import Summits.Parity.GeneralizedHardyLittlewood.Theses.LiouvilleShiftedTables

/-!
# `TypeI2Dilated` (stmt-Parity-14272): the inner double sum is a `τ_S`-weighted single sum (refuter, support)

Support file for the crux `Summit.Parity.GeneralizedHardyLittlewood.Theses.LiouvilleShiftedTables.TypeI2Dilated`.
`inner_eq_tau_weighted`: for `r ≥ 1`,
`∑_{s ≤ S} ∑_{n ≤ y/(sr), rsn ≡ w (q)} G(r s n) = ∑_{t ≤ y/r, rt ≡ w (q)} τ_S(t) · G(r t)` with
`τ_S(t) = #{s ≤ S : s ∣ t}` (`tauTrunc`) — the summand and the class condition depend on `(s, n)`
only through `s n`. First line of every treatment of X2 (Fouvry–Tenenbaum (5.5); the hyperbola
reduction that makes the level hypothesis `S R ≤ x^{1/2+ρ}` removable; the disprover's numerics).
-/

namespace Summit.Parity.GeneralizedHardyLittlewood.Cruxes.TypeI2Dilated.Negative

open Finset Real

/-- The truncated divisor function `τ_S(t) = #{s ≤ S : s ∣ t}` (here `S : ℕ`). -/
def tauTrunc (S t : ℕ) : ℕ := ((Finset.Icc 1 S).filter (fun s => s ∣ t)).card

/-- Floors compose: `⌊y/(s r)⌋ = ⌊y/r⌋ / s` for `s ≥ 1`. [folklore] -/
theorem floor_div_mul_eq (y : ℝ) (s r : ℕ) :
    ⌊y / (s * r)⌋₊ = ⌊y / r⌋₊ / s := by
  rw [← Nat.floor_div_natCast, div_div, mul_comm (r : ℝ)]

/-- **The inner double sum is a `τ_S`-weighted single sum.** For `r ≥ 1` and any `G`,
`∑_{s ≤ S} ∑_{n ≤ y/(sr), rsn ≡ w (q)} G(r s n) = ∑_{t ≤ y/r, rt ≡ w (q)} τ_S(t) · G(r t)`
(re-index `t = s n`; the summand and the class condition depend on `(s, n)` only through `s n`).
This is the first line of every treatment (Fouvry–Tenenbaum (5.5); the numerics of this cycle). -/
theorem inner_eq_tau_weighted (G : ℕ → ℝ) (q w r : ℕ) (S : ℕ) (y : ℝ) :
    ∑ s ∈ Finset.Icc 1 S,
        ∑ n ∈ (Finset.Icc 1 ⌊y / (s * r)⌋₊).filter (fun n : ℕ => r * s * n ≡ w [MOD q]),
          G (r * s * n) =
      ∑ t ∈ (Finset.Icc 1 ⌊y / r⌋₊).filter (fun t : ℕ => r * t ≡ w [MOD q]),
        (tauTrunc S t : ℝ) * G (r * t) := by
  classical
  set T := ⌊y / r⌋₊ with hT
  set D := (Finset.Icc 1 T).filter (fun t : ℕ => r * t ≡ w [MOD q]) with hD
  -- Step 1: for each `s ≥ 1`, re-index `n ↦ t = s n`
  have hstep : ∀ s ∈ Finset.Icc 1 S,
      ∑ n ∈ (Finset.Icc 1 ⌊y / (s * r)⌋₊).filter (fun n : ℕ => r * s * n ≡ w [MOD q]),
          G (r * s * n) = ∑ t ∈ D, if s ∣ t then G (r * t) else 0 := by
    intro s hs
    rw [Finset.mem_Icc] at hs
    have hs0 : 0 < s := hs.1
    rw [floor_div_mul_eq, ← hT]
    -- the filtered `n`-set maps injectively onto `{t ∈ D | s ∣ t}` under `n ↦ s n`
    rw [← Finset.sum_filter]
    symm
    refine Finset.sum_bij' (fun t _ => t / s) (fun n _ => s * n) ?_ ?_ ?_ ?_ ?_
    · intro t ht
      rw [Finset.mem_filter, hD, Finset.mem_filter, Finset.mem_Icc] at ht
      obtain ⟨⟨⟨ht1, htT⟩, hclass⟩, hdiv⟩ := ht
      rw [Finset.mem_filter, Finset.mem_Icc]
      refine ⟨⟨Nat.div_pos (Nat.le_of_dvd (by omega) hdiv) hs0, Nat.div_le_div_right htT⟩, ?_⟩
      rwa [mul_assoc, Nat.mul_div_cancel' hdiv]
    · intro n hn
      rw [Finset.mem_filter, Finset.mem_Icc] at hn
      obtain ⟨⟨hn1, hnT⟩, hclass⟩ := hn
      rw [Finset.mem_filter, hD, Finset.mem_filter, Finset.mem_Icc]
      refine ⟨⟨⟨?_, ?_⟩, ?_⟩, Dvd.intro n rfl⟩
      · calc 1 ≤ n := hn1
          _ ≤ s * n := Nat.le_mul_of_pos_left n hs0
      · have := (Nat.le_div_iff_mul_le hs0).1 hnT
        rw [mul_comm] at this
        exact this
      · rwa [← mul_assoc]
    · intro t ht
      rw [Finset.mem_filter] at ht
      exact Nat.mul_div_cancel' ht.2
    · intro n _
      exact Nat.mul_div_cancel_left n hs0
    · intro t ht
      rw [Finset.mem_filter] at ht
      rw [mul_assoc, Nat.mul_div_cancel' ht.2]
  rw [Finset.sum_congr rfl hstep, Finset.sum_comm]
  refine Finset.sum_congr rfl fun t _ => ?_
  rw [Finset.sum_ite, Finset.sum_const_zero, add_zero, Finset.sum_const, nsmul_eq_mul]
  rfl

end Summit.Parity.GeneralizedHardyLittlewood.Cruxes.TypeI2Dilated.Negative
◆ ◆ ◆ ◆ ◆
EXERCISE PROMPT
Where a line of the material holds the word "Cruxes", copy that line.

TASK ANSWER
namespace Summit.Parity.GeneralizedHardyLittlewood.Cruxes.TypeI2Dilated.Negative
end Summit.Parity.GeneralizedHardyLittlewood.Cruxes.TypeI2Dilated.Negative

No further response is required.